## About this exercise
Print only the lines that begin at the line containing "have h2 : (2 : ZMod ℓ) ≠ 0 := by" and end at the last line of the material, both included, without any change.

## Provided records
——————
/-- **The cyclicity binder at `p = 3` READ OFF AN INTEGER MODEL from "`Δ` is not a cube mod `ℓ`"**:
`integralModelInt W = E₀`, a prime `ℓ ≥ 5`, and the DECIDABLE hypothesis
`∀ d : ZMod ℓ, d ^ 3 ≠ Δ(E₀ mod ℓ)` give `#Ẽ(𝔽_ℓ)[3] ≤ 3` in the exact shape of the cell's Kurihara
consumers (`X4.KuriharaUnitAt`, `KuriharaIndexLeAt`, the record ENDs' `hcyc`) — a second kernel road
next to `card_three_torsion_le_of_intModel_of_psi3_root` (no externally searched root witness).  If
`ℓ ∣ Δ` the hypothesis fails (`d = 0`), so no good-reduction binder is needed.  (The hypothesis is
stated before the `Fact ℓ.Prime` binder so that a record's instance is a closed `decide` goal.)
[cite: Kim2022StructureSelmer, §1.2.2 and Thm. 1.10 (1)] [cite: SilvermanAEC2009, III.1 and Exercise 3.7] -/
theorem card_three_torsion_le_of_intModel_of_forall_pow_three_ne {W : WeierstrassCurve ℚ}
    [W.IsGloballyMinimal] {E₀ : WeierstrassCurve ℤ} (hI : integralModelInt W = E₀) (ℓ : ℕ)
    (hΔ : ∀ d : ZMod ℓ, d ^ 3 ≠ (E₀.map (Int.castRingHom (ZMod ℓ))).Δ) [hℓ : Fact ℓ.Prime]
    (h5 : 5 ≤ ℓ) :
    Nat.card {P : ((WeierstrassCurve.integralModelInt W).map
        (Int.castRingHom (ZMod ℓ))).toAffine.Point // 3 • P = 0} ≤ 3 := by
  subst hI
  set V : WeierstrassCurve (ZMod ℓ) :=
    (WeierstrassCurve.integralModelInt W).map (Int.castRingHom (ZMod ℓ)) with hV
  haveI : Finite V.toAffine.Point := finite_point_of_finite V
  haveI : Finite {P : V.toAffine.Point // 3 • P = 0} := Subtype.finite
  have h2 : (2 : ZMod ℓ) ≠ 0 := by
    intro h
    have hdvd : ℓ ∣ 2 := (ZMod.natCast_eq_zero_iff 2 ℓ).mp (by exact_mod_cast h)
    have := Nat.le_of_dvd two_pos hdvd
    omega
  have h3 : (3 : ZMod ℓ) ≠ 0 := by
    intro h
    have hdvd : ℓ ∣ 3 := (ZMod.natCast_eq_zero_iff 3 ℓ).mp (by exact_mod_cast h)
    have := Nat.le_of_dvd three_pos hdvd
    omega
  exact natCard_three_torsion_le_three_of_forall_pow_three_ne V h2 h3 hΔ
——————
## Answer for this exercise
  have h2 : (2 : ZMod ℓ) ≠ 0 := by
    intro h
    have hdvd : ℓ ∣ 2 := (ZMod.natCast_eq_zero_iff 2 ℓ).mp (by exact_mod_cast h)
    have := Nat.le_of_dvd two_pos hdvd
    omega
  have h3 : (3 : ZMod ℓ) ≠ 0 := by
    intro h
    have hdvd : ℓ ∣ 3 := (ZMod.natCast_eq_zero_iff 3 ℓ).mp (by exact_mod_cast h)
    have := Nat.le_of_dvd three_pos hdvd
    omega
  exact natCard_three_torsion_le_three_of_forall_pow_three_ne V h2 h3 hΔ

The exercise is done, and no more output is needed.